[DATA SUPPLIED — start]

/-- Bookkeeping for the quasi-polynomial statements: for `n ≥ 16`, `n^{α/2} ≥ 4`, `α > 0` and
`d ≤ n^{(α/4) log n/log log n}` we have `(d+1)² ≤ n^{α log n / log log n}`. [folklore] -/
private theorem sq_succ_le_of_le_rpow {n d : ℕ} (hn : 16 ≤ n) {α : ℝ} (hα : 0 < α)
    (h4 : (4 : ℝ) ≤ (n : ℝ) ^ (α / 2))
    (hd : (d : ℝ) ≤ (n : ℝ) ^ (α / 4 * Real.log n / Real.log (Real.log n))) :
    (((d + 1) ^ 2 : ℕ) : ℝ) ≤ (n : ℝ) ^ (α * Real.log n / Real.log (Real.log n)) := by
  have hn0 : (0 : ℝ) < n := by exact_mod_cast lt_of_lt_of_le (by norm_num) hn
  set L : ℝ := Real.log n / Real.log (Real.log n) with hL
  have hexp : ∀ b : ℝ, b * Real.log n / Real.log (Real.log n) = b * L := fun b => by
    rw [hL]; ring
  rw [hexp] at hd ⊢
  have hN1 : (1 : ℝ) ≤ (n : ℝ) ^ (α / 4 * L) := by
    refine Real.one_le_rpow (by exact_mod_cast le_trans (by norm_num) hn) ?_
    have := rpow_le_rpow_log_div_loglog hn (le_of_lt (by positivity : (0:ℝ) < α / 4))
    rw [hexp] at this
    -- `0 ≤ α/4 · L` since `n^{α/4·L} ≥ n^{α/4} ≥ 1 > 0`; directly: `L ≥ 0`
    have hLnn : 0 ≤ L := by
      rw [hL]
      have hn1 : (1 : ℝ) < n := by exact_mod_cast lt_of_lt_of_le (by norm_num) hn
      have hlog : 1 < Real.log n := by
        rw [← Real.exp_lt_exp, Real.exp_log hn0]
        exact lt_of_lt_of_le (lt_trans Real.exp_one_lt_d9 (by norm_num))
          (by exact_mod_cast hn : (16 : ℝ) ≤ n)
      exact div_nonneg (by linarith) (Real.log_pos hlog).le
    positivity
  -- `(d+1)² ≤ (2 n^{α/4 L})² = 4 n^{α/2 L} ≤ n^{α/2} n^{α/2 L} ≤ n^{α/2 L} n^{α/2 L} = n^{α L}`
  have hd1 : ((d : ℝ) + 1) ≤ 2 * (n : ℝ) ^ (α / 4 * L) := by linarith
  have hsq : ((d : ℝ) + 1) ^ 2 ≤ 4 * (n : ℝ) ^ (α / 2 * L) := by
    have h2 : (2 * (n : ℝ) ^ (α / 4 * L)) ^ 2 = 4 * (n : ℝ) ^ (α / 2 * L) := by
      rw [mul_pow, ← Real.rpow_natCast ((n : ℝ) ^ (α / 4 * L)) 2, ← Real.rpow_mul hn0.le]
      norm_num; ring_nf
    rw [← h2]
    exact pow_le_pow_left₀ (by positivity) hd1 2
  have hhalf : (n : ℝ) ^ (α / 2) ≤ (n : ℝ) ^ (α / 2 * L) := by
    have := rpow_le_rpow_log_div_loglog hn (le_of_lt (by positivity : (0:ℝ) < α / 2))
    rwa [hexp] at this
  push_cast
  calc ((d : ℝ) + 1) ^ 2 ≤ 4 * (n : ℝ) ^ (α / 2 * L) := hsq
    _ ≤ (n : ℝ) ^ (α / 2) * (n : ℝ) ^ (α / 2 * L) := by gcongr
    _ ≤ (n : ℝ) ^ (α / 2 * L) * (n : ℝ) ^ (α / 2 * L) := by gcongr
    _ = (n : ℝ) ^ (α * L) := by rw [← Real.rpow_add hn0]; ring_nf

/-- **From "no subspace of dimension `≤ n^{α log n/log log n}` achieves" to "no SDP formulation of size
`≤ n^{(α/4) log n/log log n}`"** (factorization theorem + Prop. 1.13 + bookkeeping).
[cite: BraunPokuttaRoy2016, Thm. 2.26 (arXiv v3)] [cite: LeeRaghavendraSteurer2015, Prop. 1.13 and Thm. 1.5 (p. 6–9)] -/
theorem sdpFormulation_quasipoly_of_subspace {α : ℝ} (hα : 0 < α)
    (h : ∃ n₀ : ℕ, ∀ n : ℕ, n₀ ≤ n → ∀ U : Submodule ℝ ((Fin n → Bool) → ℝ),
      (Module.finrank ℝ U : ℝ) ≤ (n : ℝ) ^ (α * Real.log n / Real.log (Real.log n)) →
      ¬ AchievesApprox P (U : Set ((Fin n → Bool) → ℝ)) c s) :
    ∃ n₀ : ℕ, ∀ n : ℕ, n₀ ≤ n → ∀ d : ℕ,
      (d : ℝ) ≤ (n : ℝ) ^ (α / 4 * Real.log n / Real.log (Real.log n)) →
      IsEmpty (SDPFormulation (cspProblem k n P c s) d) := by
  obtain ⟨n₀, H⟩ := h
  -- threshold: `n ≥ n₀`, `n ≥ 16`, `n^{α/2} ≥ 4`
  obtain ⟨n₁, hn₁⟩ : ∃ n₁ : ℕ, ∀ n : ℕ, n₁ ≤ n → (4 : ℝ) ≤ (n : ℝ) ^ (α / 2) := by
    have ht : Tendsto (fun n : ℕ => (n : ℝ) ^ (α / 2)) atTop atTop :=
      (tendsto_rpow_atTop (by positivity)).comp tendsto_natCast_atTop_atTop
    obtain ⟨n₁, hn₁⟩ := eventually_atTop.1 (ht.eventually_ge_atTop 4)
    exact ⟨n₁, hn₁⟩
  refine ⟨max (max n₀ 16) n₁, fun n hn d hd => isEmpty_sdpFormulation_csp fun U hU => ?_⟩
  have hn₀ : n₀ ≤ n := le_trans (le_max_left _ _) (le_trans (le_max_left _ _) hn)
  have hn16 : 16 ≤ n := le_trans (le_max_right _ _) (le_trans (le_max_left _ _) hn)
  have hnn₁ : n₁ ≤ n := le_trans (le_max_right _ _) hn
  refine H n hn₀ U (le_trans ?_ (sq_succ_le_of_le_rpow hn16 hα (hn₁ n hnn₁) hd))
  exact_mod_cast hU

/-- Polynomial bookkeeping: for `n ≥ 4`, `d ≤ n^C` implies `(d+1)² ≤ n^{2C+1}`. [folklore] -/
private theorem sq_succ_le_pow {n d C : ℕ} (hn : 4 ≤ n) (hd : (d : ℝ) ≤ (n : ℝ) ^ C) :
    (((d + 1) ^ 2 : ℕ) : ℝ) ≤ (n : ℝ) ^ (2 * C + 1) := by
  have hn4 : (4 : ℝ) ≤ n := by exact_mod_cast hn
  have h1 : (1 : ℝ) ≤ (n : ℝ) ^ C := one_le_pow₀ (by linarith)
  have hd1 : ((d : ℝ) + 1) ≤ 2 * (n : ℝ) ^ C := by linarith
  push_cast
  calc ((d : ℝ) + 1) ^ 2 ≤ (2 * (n : ℝ) ^ C) ^ 2 := pow_le_pow_left₀ (by positivity) hd1 2
    _ = 4 * ((n : ℝ) ^ C) ^ 2 := by ring
    _ ≤ (n : ℝ) * ((n : ℝ) ^ C) ^ 2 := by gcongr
    _ = (n : ℝ) ^ (2 * C + 1) := by ring

/-- **From "no subspace of dimension `≤ n^C` achieves (every `C`)" to "no SDP formulation of size `≤ n^C`
(every `C`)".** [cite: BraunPokuttaRoy2016, Thm. 2.26 (arXiv v3)]
[cite: LeeRaghavendraSteurer2015, Prop. 1.13 and Thm. 1.6 (p. 6–9)] -/
theorem sdpFormulation_poly_of_subspace
    (h : ∀ C : ℕ, ∃ n₀ : ℕ, ∀ n : ℕ, n₀ ≤ n → ∀ U : Submodule ℝ ((Fin n → Bool) → ℝ),
      (Module.finrank ℝ U : ℝ) ≤ (n : ℝ) ^ C → ¬ AchievesApprox P (U : Set ((Fin n → Bool) → ℝ)) c s) :
    ∀ C : ℕ, ∃ n₀ : ℕ, ∀ n : ℕ, n₀ ≤ n → ∀ d : ℕ, (d : ℝ) ≤ (n : ℝ) ^ C →
      IsEmpty (SDPFormulation (cspProblem k n P c s) d) := by
  intro C
  obtain ⟨n₀, H⟩ := h (2 * C + 1)
  refine ⟨max n₀ 4, fun n hn d hd => isEmpty_sdpFormulation_csp fun U hU => ?_⟩
  have hn₀ : n₀ ≤ n := le_trans (le_max_left _ _) hn
  have hn4 : 4 ≤ n := le_trans (le_max_right _ _) hn
  refine H n hn₀ U (le_trans ?_ (sq_succ_le_pow hn4 hd))
  exact_mod_cast hU

/-! ### Max-`k`-XOR, Max-`k`-SAT and parity-implied predicates in `fc_⊕` currency -/

/-- **Max-`k`-XOR has no quasi-polynomial SDP formulation beating `1/2`** (every `k ≥ 3`): there is
`γ > 0` such that for all `1/2 < s < c < 1` and all large `n`, Max-`k`-XOR on `n` variables has no
`(c,s)`-approximate SDP formulation (in the sense of Braun–Pokutta–Zink) of size `≤ n^{γ log n/log log n}`.
The base hard problem "`fc_⊕(Max-3-XOR, 1−ε, 1/2+δ) = m^{Ω(log m/log log m)}`" of Braun–Pokutta–Roy's
MaxCUT theorem, as a THEOREM of the tree (LRS Thm. 6.4/1.5 × Schoenebeck, `LeeRaghavendraSteurer2015_maxKXor_quasipoly`).
[cite: BraunPokuttaRoy2016, eq. (7.2), proof of Thm. 7.1 (arXiv v3)]
[cite: LeeRaghavendraSteurer2015, Thm. 1.5 and Thm. 6.4 (p. 6, 25–27)] [cite: Schoenebeck2008, §3] -/
theorem maxKXor_sdpFormulation_quasipoly (hk : 3 ≤ k) :
    ∃ γ : ℝ, 0 < γ ∧ ∀ s : ℝ, 1 / 2 < s → ∀ c : ℝ, s < c → c < 1 →
      ∃ n₀ : ℕ, ∀ n : ℕ, n₀ ≤ n → ∀ d : ℕ,
        (d : ℝ) ≤ (n : ℝ) ^ (γ * Real.log n / Real.log (Real.log n)) →
        IsEmpty (SDPFormulation (cspProblem k n (literalClosure (xorK k)) c s) d) := by
  obtain ⟨α, hα, H⟩ := LeeRaghavendraSteurer2015_maxKXor_quasipoly hk
  exact ⟨α / 4, by positivity, fun s hs c hsc hc1 =>
    sdpFormulation_quasipoly_of_subspace hα (H s hs c hsc hc1)⟩

/-- **Max-`k`-XOR has no polynomial-size SDP formulation beating `1/2`** (every `k ≥ 3`, all
`1/2 < s`, `c < 1`, every exponent `C`, all large `n`).
[cite: BraunPokuttaZink2015, Thm. 4.5 (SDP analogue) and Conj. 4.6 discussion]
[cite: LeeRaghavendraSteurer2015, Thm. 1.6 (p. 6)] [cite: Schoenebeck2008, §3] -/
theorem maxKXor_sdpFormulation_poly (hk : 3 ≤ k) :
    ∀ s : ℝ, 1 / 2 < s → ∀ c : ℝ, c < 1 → ∀ C : ℕ, ∃ n₀ : ℕ, ∀ n : ℕ, n₀ ≤ n → ∀ d : ℕ,
      (d : ℝ) ≤ (n : ℝ) ^ C → IsEmpty (SDPFormulation (cspProblem k n (literalClosure (xorK k)) c s) d) :=
  fun s hs c hc => sdpFormulation_poly_of_subspace (LeeRaghavendraSteurer2015_maxKXor_poly hk s hs c hc)

/-- **Max-`k`-SAT has no quasi-polynomial SDP formulation beating `1 − 2^{−k}`** (every `k ≥ 3`; for
`k = 3`: "SDP-hard to approximate within any factor better than `7/8`"): `γ > 0` with no
`(c,s)`-approximate SDP formulation of size `≤ n^{γ log n/log log n}` for `1 − 2^{−k} < s < c < 1`, `n` large.
[cite: LeeRaghavendraSteurer2015, Thm. 1.5 (p. 6)] [cite: BraunPokuttaZink2015, §4 (remark before Conj. 4.6)]
[cite: Schoenebeck2008, §5] -/
theorem maxKSat_sdpFormulation_quasipoly (hk : 3 ≤ k) :
    ∃ γ : ℝ, 0 < γ ∧ ∀ s : ℝ, 1 - 1 / 2 ^ k < s → ∀ c : ℝ, s < c → c < 1 →
      ∃ n₀ : ℕ, ∀ n : ℕ, n₀ ≤ n → ∀ d : ℕ,
        (d : ℝ) ≤ (n : ℝ) ^ (γ * Real.log n / Real.log (Real.log n)) →
        IsEmpty (SDPFormulation (cspProblem k n (maxKSatPreds k) c s) d) := by
  obtain ⟨α, hα, H⟩ := LeeRaghavendraSteurer2015_maxKSat_quasipoly hk
  exact ⟨α / 4, by positivity, fun s hs c hsc hc1 =>
    sdpFormulation_quasipoly_of_subspace hα (H s hs c hsc hc1)⟩

/-- **Max-`k`-SAT has no polynomial-size SDP formulation beating `1 − 2^{−k}`** (every `k ≥ 3`).
[cite: LeeRaghavendraSteurer2015, Thm. 1.6 and the paragraph after it (p. 6)] [cite: Schoenebeck2008, §5] -/
theorem maxKSat_sdpFormulation_poly (hk : 3 ≤ k) :
    ∀ s : ℝ, 1 - 1 / 2 ^ k < s → ∀ c : ℝ, c < 1 → ∀ C : ℕ, ∃ n₀ : ℕ, ∀ n : ℕ, n₀ ≤ n → ∀ d : ℕ,
      (d : ℝ) ≤ (n : ℝ) ^ C → IsEmpty (SDPFormulation (cspProblem k n (maxKSatPreds k) c s) d) :=
  fun s hs c hc => sdpFormulation_poly_of_subspace (LeeRaghavendraSteurer2015_maxKSat_poly hk s hs c hc)

/-- **Parity-implied predicates** (`P⁻¹(1) ⊇ xor_k⁻¹(1)`, with literals, every `k ≥ 3`): `γ > 0` with no
`(c,s)`-approximate SDP formulation of Max-CSP(`P`) of size `≤ n^{γ log n/log log n}` for
`|P⁻¹(1)|/2^k < s < c < 1` and all large `n`.
[cite: LeeRaghavendraSteurer2015, Thm. 1.5 (p. 6)] [cite: Schoenebeck2008, Thm. 4.5 (arbitrary parity-implied predicate)] -/
theorem parityImplied_sdpFormulation_quasipoly (hk : 3 ≤ k) {Q : (Fin k → Bool) → Bool}
    (hQ : ∀ y, xorK k y = true → Q y = true) :
    ∃ γ : ℝ, 0 < γ ∧
      ∀ s : ℝ, (((univ : Finset (Fin k → Bool)).filter fun y => Q y = true).card / 2 ^ k : ℝ) < s →
      ∀ c : ℝ, s < c → c < 1 →
      ∃ n₀ : ℕ, ∀ n : ℕ, n₀ ≤ n → ∀ d : ℕ,
        (d : ℝ) ≤ (n : ℝ) ^ (γ * Real.log n / Real.log (Real.log n)) →
        IsEmpty (SDPFormulation (cspProblem k n (literalClosure Q) c s) d) := by
  obtain ⟨α, hα, H⟩ := LeeRaghavendraSteurer2015_parityImplied_quasipoly hk hQ
  exact ⟨α / 4, by positivity, fun s hs c hsc hc1 =>
    sdpFormulation_quasipoly_of_subspace hα (H s hs c hsc hc1)⟩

[DATA SUPPLIED — finish]

**TASK PROMPT**:
Starting with the line above that holds "have ht : Tendsto" and stopping with the line that holds "refine ⟨max (max", reproduce each line exactly, omitting all other lines.

**RESULT BELOW**:
    have ht : Tendsto (fun n : ℕ => (n : ℝ) ^ (α / 2)) atTop atTop :=
      (tendsto_rpow_atTop (by positivity)).comp tendsto_natCast_atTop_atTop
    obtain ⟨n₁, hn₁⟩ := eventually_atTop.1 (ht.eventually_ge_atTop 4)
    exact ⟨n₁, hn₁⟩
  refine ⟨max (max n₀ 16) n₁, fun n hn d hd => isEmpty_sdpFormulation_csp fun U hU => ?_⟩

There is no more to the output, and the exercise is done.